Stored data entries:
****************************************
import Mathlib
import HarnessLib
import HarnessLib.Audit
import Summits.AtomisticToContinuum.Statement
import Literature.MathematicalPhysics.QuantumManyBody.PeriodicBoseGas
import Summits.AtomisticToContinuum.BoseEinsteinCondensation.Theorems.BECFisherTransferPeriodicOccupationStability
import HarnessLib.Audit.Status.Attr
/-! ### §4 The display relation -/

/-- **THE POINTWISE DISPLAY RELATION (V2, layer 2 of line `hsieh-lambda`).** See the module docstring: for `L ⊃ K`
with exactly two infinite places `w₁ ≠ w₂`, a Katz base-change-line datum and a Hsieh datum, granted (T) the Katz type
`k = 1`, `κ_n = (n, n−1)` on the range, (C) entire continuation, (L) `L(λ·χ∘N, 0) = c_L c_L′ⁿ L(f/K, χ, 1)`,
(P) `p ∣ N`, `a_p(f) = 0`, (R) `λ` ramified on `S ∪ {w ∣ p}` and on `Σ_p ∪ T`, (N) non-vanishing — there are
`c₀, c₁ ∈ ℂ_p^×` and a power-multiplicative non-vanishing `δ` (all explicit in the proof) with, at every `χ` of
Hsieh's range, `ι⁻¹(Katz display at χ∘N with (1, κ_n, hL))·∏_w Ω′_{p,w}^{1+2κ_n(w)} = c₀ c₁ⁿ δ(χ) ι⁻¹(Hsieh display at
χ) Ω_p^{4n}` — the hypothesis `hdisp` of `…KatzHsiehRigidity.exists_span_C_mul_eq_of_isBaseChangeLine`, in its
literal shape. [cite: Hsieh2014mu, Prop. 4.9 (§4.8), §4.7] [cite: Hsieh2014, Thm. A p. 712 (Doc. Math. 19)] -/
theorem display_relation {ι : PadicAlgCl p ≃+* ℂ} {Sp S T : Finset (HeightOneSpectrum (𝓞 L))}
    {lam : HeckeCharacter L} {ϑ : L} {CK : ℂ} {Ω : InfinitePlace L → ℂ} {ΩpK : InfinitePlace L → ℂ_[p]}
    {N : ℕ} {f : CuspForm (CongruenceSubgroup.Gamma0 N) 2} {𝔭 : HeightOneSpectrum (𝓞 K)} {A : ℝ} {ΩK CH : ℂ}
    {Ωp : ℂ_[p]} {w₁ w₂ : InfinitePlace L} (hw : w₁ ≠ w₂) (huniv : ∀ w : InfinitePlace L, w = w₁ ∨ w = w₂)
    (hT : ∀ (χ : HeckeCharacter K) (n : ℕ), 0 < n → (∀ v : HeightOneSpectrum (𝓞 K), χ.IsUnramifiedAt v) →
      χ.HasInfinityType (fun _ ↦ (n : ℤ)) (fun _ ↦ -(n : ℤ)) →
      KatzCM.HasKatzType ι Sp (lam * χ.compRelNorm L) 1 (fun w ↦ if w = w₁ then n else n - 1))
    (hcont : ∀ (χ : HeckeCharacter K) (n : ℕ), 0 < n → (∀ v : HeightOneSpectrum (𝓞 K), χ.IsUnramifiedAt v) →
      χ.HasInfinityType (fun _ ↦ (n : ℤ)) (fun _ ↦ -(n : ℤ)) →
      LFunction.HasEntireContinuation (heckeLFunction (lam * χ.compRelNorm L)))
    {cL cL' : ℂ} (hcL : cL ≠ 0) (hcL' : cL' ≠ 0)
    (hLval : ∀ (χ : HeckeCharacter K) (n : ℕ), 0 < n → (∀ v : HeightOneSpectrum (𝓞 K), χ.IsUnramifiedAt v) →
      χ.HasInfinityType (fun _ ↦ (n : ℤ)) (fun _ ↦ -(n : ℤ)) →
      ∀ hL : LFunction.HasEntireContinuation (heckeLFunction (lam * χ.compRelNorm L)),
        hL.continuation 0 = cL * cL' ^ n * rankinSelbergValueHecke f χ 1)
    (hpN : p ∣ N) (hap : cuspCoeff f p = 0)
    (hramS : ∀ w ∈ S ∪ KatzCM.primesOver L p, ¬ lam.IsUnramifiedAt w)
    (hramT : ∀ w ∈ Sp ∪ T, ¬ lam.IsUnramifiedAt w)
    (hCK : CK ≠ 0) (hΩ : ∀ w, Ω w ≠ 0) (hIm : ∀ w, (KatzCM.embeddingAt ι Sp w ϑ).im ≠ 0)
    (hΩpK : ∀ w, ΩpK w ≠ 0) (hA : A ≠ 0) (hΩK : ΩK ≠ 0) (hCH : CH ≠ 0) (hΩp : Ωp ≠ 0) :
    ∃ (c₀ c₁ : ℂ_[p]) (δ : HeckeCharacter K → ℂ_[p]), c₀ ≠ 0 ∧ c₁ ≠ 0 ∧ (∀ χ, δ χ ≠ 0) ∧
      (∀ (χ : HeckeCharacter K) (k : ℕ), δ (χ ^ k) = δ χ ^ k) ∧
      ∀ (χ : HeckeCharacter K) (n : ℕ), 0 < n → (∀ v : HeightOneSpectrum (𝓞 K), χ.IsUnramifiedAt v) →
        χ.HasInfinityType (fun _ ↦ (n : ℤ)) (fun _ ↦ -(n : ℤ)) →
        ∃ (k : ℕ) (κ_ : InfinitePlace L → ℕ)
          (hL : LFunction.HasEntireContinuation (heckeLFunction (lam * χ.compRelNorm L))),
          1 ≤ k ∧ KatzCM.HasKatzType ι Sp (lam * χ.compRelNorm L) k κ_ ∧
          ((ι.symm (KatzCM.interpolationValue ι Sp S T lam (χ.compRelNorm L) k κ_ ϑ CK Ω
              (hL.continuation 0)) : PadicAlgCl p) : ℂ_[p]) * (∏ w, ΩpK w ^ (k + 2 * κ_ w)) =
            c₀ * c₁ ^ n * δ χ *
              ((((ι.symm (hsiehInterpolationValue p f 𝔭 χ n A ΩK CH)) : PadicAlgCl p) : ℂ_[p]) *
                Ωp ^ (4 * n)) := by
  -- the transport `ℂ → ℚ̄_p → ℂ_p`
  set Φ : ℂ →+* ℂ_[p] := (algebraMap (PadicAlgCl p) ℂ_[p]).comp ι.symm.toRingHom with hΦdef
  have hΦ : ∀ z : ℂ, ((ι.symm z : PadicAlgCl p) : ℂ_[p]) = Φ z := fun z ↦ by
    rw [PadicComplex.coe_eq]; rfl
  have hΦ0 : ∀ {z : ℂ}, z ≠ 0 → Φ z ≠ 0 := fun hz ↦ (map_ne_zero Φ).mpr hz
  -- the non-vanishing constants
  have hI₁0 : (((KatzCM.embeddingAt ι Sp w₁ ϑ).im : ℝ) : ℂ) ≠ 0 := Complex.ofReal_ne_zero.mpr (hIm w₁)
  have hI₂0 : (((KatzCM.embeddingAt ι Sp w₂ ϑ).im : ℝ) : ℂ) ≠ 0 := Complex.ofReal_ne_zero.mpr (hIm w₂)
  have hπ : (Real.pi : ℂ) ≠ 0 := Complex.ofReal_ne_zero.mpr Real.pi_ne_zero
  have hA' : (A : ℂ) ≠ 0 := Complex.ofReal_ne_zero.mpr hA
  have hp0 : (p : ℂ) ≠ 0 := Nat.cast_ne_zero.mpr (Fact.out : p.Prime).ne_zero
  have h16 : (16 : ℂ) ≠ 0 := by norm_num
  have hc₀ℂ : CK * cL * (((KatzCM.embeddingAt ι Sp w₂ ϑ).im : ℝ) : ℂ) * Ω w₂ / (CH * Ω w₁) ≠ 0 :=
    div_ne_zero (mul_ne_zero (mul_ne_zero (mul_ne_zero hCK hcL) hI₂0) (hΩ w₂)) (mul_ne_zero hCH (hΩ w₁))
  have hc₁ℂ : cL' * (Real.pi : ℂ) ^ 4 * (A : ℂ) ^ 2 * 16 * ΩK ^ 4 /
      ((((KatzCM.embeddingAt ι Sp w₁ ϑ).im : ℝ) : ℂ) * (((KatzCM.embeddingAt ι Sp w₂ ϑ).im : ℝ) : ℂ) *
        Ω w₁ ^ 2 * Ω w₂ ^ 2 * (p : ℂ)) ≠ 0 :=
    div_ne_zero
      (mul_ne_zero (mul_ne_zero (mul_ne_zero (mul_ne_zero hcL' (pow_ne_zero _ hπ)) (pow_ne_zero _ hA')) h16)
        (pow_ne_zero _ hΩK))
      (mul_ne_zero (mul_ne_zero (mul_ne_zero (mul_ne_zero hI₁0 hI₂0) (pow_ne_zero _ (hΩ w₁)))
        (pow_ne_zero _ (hΩ w₂))) hp0)
  refine ⟨Φ (CK * cL * (((KatzCM.embeddingAt ι Sp w₂ ϑ).im : ℝ) : ℂ) * Ω w₂ / (CH * Ω w₁)) *
      (ΩpK w₁ * (ΩpK w₂)⁻¹),
    Φ (cL' * (Real.pi : ℂ) ^ 4 * (A : ℂ) ^ 2 * 16 * ΩK ^ 4 /
      ((((KatzCM.embeddingAt ι Sp w₁ ϑ).im : ℝ) : ℂ) * (((KatzCM.embeddingAt ι Sp w₂ ϑ).im : ℝ) : ℂ) *
        Ω w₁ ^ 2 * Ω w₂ ^ 2 * (p : ℂ))) * ((ΩpK w₁ * ΩpK w₂) ^ 2 * (Ωp ^ 4)⁻¹),
    fun χ ↦ Φ (∏ w ∈ Sp ∪ T, (χ.compRelNorm L).valueAtUniformizer w ^ (-(lam.conductorExponentAt w : ℤ))),
    ?_, ?_, ?_, ?_, ?_⟩
  · exact mul_ne_zero (hΦ0 hc₀ℂ) (mul_ne_zero (hΩpK w₁) (inv_ne_zero (hΩpK w₂)))
  · exact mul_ne_zero (hΦ0 hc₁ℂ)
      (mul_ne_zero (pow_ne_zero _ (mul_ne_zero (hΩpK w₁) (hΩpK w₂))) (inv_ne_zero (pow_ne_zero _ hΩp)))
  · exact fun χ ↦ hΦ0 (defect_ne_zero χ)
  · intro χ k
    beta_reduce
    rw [defect_pow, map_pow]
  · intro χ n hn hu hi
    refine ⟨1, fun w ↦ if w = w₁ then n else n - 1, hcont χ n hn hu hi, le_rfl, hT χ n hn hu hi, ?_⟩
    obtain ⟨m, rfl⟩ : ∃ m, n = m + 1 := ⟨n - 1, (Nat.sub_add_cancel hn).symm⟩
    have hκ₂ : (if w₂ = w₁ then m + 1 else m + 1 - 1) = m := by rw [if_neg hw.symm, Nat.add_sub_cancel]
    have hL := hLval χ (m + 1) hn hu hi (hcont χ (m + 1) hn hu hi)
    have hrem : DeShalit1987.removedEulerFactorsAtZero (lam * χ.compRelNorm L) (S ∪ KatzCM.primesOver L p) = 1 :=
      removedEulerFactorsAtZero_eq_one fun w hw' ↦
        not_isUnramifiedAt_mul (compRelNorm_isUnramifiedAt_of_forall hu w) (hramS w hw')
    have hG₁ : DeShalit1987.gammaFactorAtZero (1 + (m + 1)) = Complex.Gamma (((m + 1 : ℕ) : ℂ) + 1) := by
      unfold DeShalit1987.gammaFactorAtZero; push_cast; ring_nf
    have hG₂ : DeShalit1987.gammaFactorAtZero (1 + m) = Complex.Gamma ((m + 1 : ℕ) : ℂ) := by
      unfold DeShalit1987.gammaFactorAtZero; push_cast; ring_nf
    -- the complex side
    have hKatz : KatzCM.interpolationValue ι Sp S T lam (χ.compRelNorm L) 1
        (fun w ↦ if w = w₁ then m + 1 else m + 1 - 1) ϑ CK Ω ((hcont χ (m + 1) hn hu hi).continuation 0) =
        (CK * cL * (((KatzCM.embeddingAt ι Sp w₂ ϑ).im : ℝ) : ℂ) * Ω w₂ / (CH * Ω w₁)) *
          (cL' * (Real.pi : ℂ) ^ 4 * (A : ℂ) ^ 2 * 16 * ΩK ^ 4 /
            ((((KatzCM.embeddingAt ι Sp w₁ ϑ).im : ℝ) : ℂ) * (((KatzCM.embeddingAt ι Sp w₂ ϑ).im : ℝ) : ℂ) *
              Ω w₁ ^ 2 * Ω w₂ ^ 2 * (p : ℂ))) ^ (m + 1) *
          (∏ w ∈ Sp ∪ T, (χ.compRelNorm L).valueAtUniformizer w ^ (-(lam.conductorExponentAt w : ℤ))) *
          hsiehInterpolationValue p f 𝔭 χ (m + 1) A ΩK CH := by
      unfold KatzCM.interpolationValue
      rw [archFactor_two hw huniv, hrem, prod_eulerFactor_eq hramT hu, hL, hsiehInterpolationValue_of_dvd hpN,
        hap]
      simp only [hκ₂, ite_true]
      rw [hG₁, hG₂, zero_mul, zero_mul, sub_zero, one_pow]
      exact complex_display_identity m hCH hπ hA' hΩK hI₁0 hI₂0 (hΩ w₁) (hΩ w₂) hp0
    -- the p-adic side
    rw [hΦ, hΦ, hKatz, map_mul, map_mul, map_mul, map_pow, prod_univ_two hw huniv]
    simp only [hκ₂, ite_true]
    exact padic_display_identity m (hΩpK w₂) hΩp

/-! ### §5 The V2 socket, discharged to print-shaped hypotheses -/

/-- **V2 (E1a) — the Katz base-change-line series and the Hsieh witness generate the same ideal up to non-zero
constants**, granted (T), (C), (L), (P), (R), (N) of the module docstring: for `G` with
`KatzCM.IsBaseChangeLine ι Σ_p S T κ γ λ ϑ C_K Ω Ω_p′ G` and `Q_H` with `IsHsiehLFunction ι 𝔭 κ γ f A Ω_K C_H Ω_p Q_H`
(odd `p`, `K` imaginary quadratic, `κ` anticyclotomic with topological generator `γ`; `L ⊃ K` Galois with exactly the
two infinite places `w₁ ≠ w₂`) there are `c, c′ ∈ 𝒪_{ℂ_p} ∖ 0` with `(C(c)·G) = (C(c′)·Q_H)` — the `hspan` of
`…ConstantScaling.heartShape_of_sockets` with `Q_L := G`. The two OPEN print-shaped inputs are `hT` (Katz type of
`λ·χ∘N`) and `hLval` (the `L`-value identity for the CM form); nothing of them is asserted.
[cite: Hsieh2014mu, Prop. 4.9 (§4.8)] [cite: Hsieh2014, Thm. A p. 712 (Doc. Math. 19)] [cite: Castella2018, Thm. 3.1 (arXiv:1704.06608 p. 9)] -/
theorem exists_span_C_mul_eq {ι : PadicAlgCl p ≃+* ℂ} {κ : ZpExtension K p} {γ : absoluteGaloisGroup K}
    (hp2 : p ≠ 2) (hK : IsImaginaryQuadratic K) (hκ : κ.IsAnticyclotomic) (hγ : κ.IsTopGenerator γ)
    {Sp S T : Finset (HeightOneSpectrum (𝓞 L))} {lam : HeckeCharacter L} {ϑ : L} {CK : ℂ}
    {Ω : InfinitePlace L → ℂ} {ΩpK : InfinitePlace L → ℂ_[p]} {N : ℕ} {f : CuspForm (CongruenceSubgroup.Gamma0 N) 2}
    {𝔭 : HeightOneSpectrum (𝓞 K)} {A : ℝ} {ΩK CH : ℂ} {Ωp : ℂ_[p]} {QH G : PowerSeries 𝓞_ℂ_[p]}
    (hQH : IsHsiehLFunction ι 𝔭 κ γ f A ΩK CH Ωp QH) (hGK : KatzCM.IsBaseChangeLine ι Sp S T κ γ lam ϑ CK Ω ΩpK G)
    {w₁ w₂ : InfinitePlace L} (hw : w₁ ≠ w₂) (huniv : ∀ w : InfinitePlace L, w = w₁ ∨ w = w₂)
    (hT : ∀ (χ : HeckeCharacter K) (n : ℕ), 0 < n → (∀ v : HeightOneSpectrum (𝓞 K), χ.IsUnramifiedAt v) →
      χ.HasInfinityType (fun _ ↦ (n : ℤ)) (fun _ ↦ -(n : ℤ)) →
      KatzCM.HasKatzType ι Sp (lam * χ.compRelNorm L) 1 (fun w ↦ if w = w₁ then n else n - 1))
    (hcont : ∀ (χ : HeckeCharacter K) (n : ℕ), 0 < n → (∀ v : HeightOneSpectrum (𝓞 K), χ.IsUnramifiedAt v) →
      χ.HasInfinityType (fun _ ↦ (n : ℤ)) (fun _ ↦ -(n : ℤ)) →
      LFunction.HasEntireContinuation (heckeLFunction (lam * χ.compRelNorm L)))
    {cL cL' : ℂ} (hcL : cL ≠ 0) (hcL' : cL' ≠ 0)
    (hLval : ∀ (χ : HeckeCharacter K) (n : ℕ), 0 < n → (∀ v : HeightOneSpectrum (𝓞 K), χ.IsUnramifiedAt v) →
      χ.HasInfinityType (fun _ ↦ (n : ℤ)) (fun _ ↦ -(n : ℤ)) →
      ∀ hL : LFunction.HasEntireContinuation (heckeLFunction (lam * χ.compRelNorm L)),
        hL.continuation 0 = cL * cL' ^ n * rankinSelbergValueHecke f χ 1)
    (hpN : p ∣ N) (hap : cuspCoeff f p = 0)
    (hramS : ∀ w ∈ S ∪ KatzCM.primesOver L p, ¬ lam.IsUnramifiedAt w)
    (hramT : ∀ w ∈ Sp ∪ T, ¬ lam.IsUnramifiedAt w)
    (hCK : CK ≠ 0) (hΩ : ∀ w, Ω w ≠ 0) (hIm : ∀ w, (KatzCM.embeddingAt ι Sp w ϑ).im ≠ 0)
    (hΩpK : ∀ w, ΩpK w ≠ 0) (hA : A ≠ 0) (hΩK : ΩK ≠ 0) (hCH : CH ≠ 0) (hΩp : Ωp ≠ 0) :
    ∃ c c' : 𝓞_ℂ_[p], c ≠ 0 ∧ c' ≠ 0 ∧
      Ideal.span ({C c * G} : Set (PowerSeries 𝓞_ℂ_[p])) = Ideal.span {C c' * QH} := by
  obtain ⟨c₀, c₁, δ, hc₀, hc₁, hδ0, hδpow, hdisp⟩ :=
    display_relation hw huniv hT hcont hcL hcL' hLval hpN hap hramS hramT hCK hΩ hIm hΩpK hA hΩK hCH hΩp
  exact exists_span_C_mul_eq_of_isBaseChangeLine hp2 hK hκ hγ hQH hGK hc₀ hc₁ hδ0 hδpow hdisp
****************************************
• _Work task_:
Every line in the records above that holds "module" counts once; state the total and nothing else.

• _Exercise answer_:
2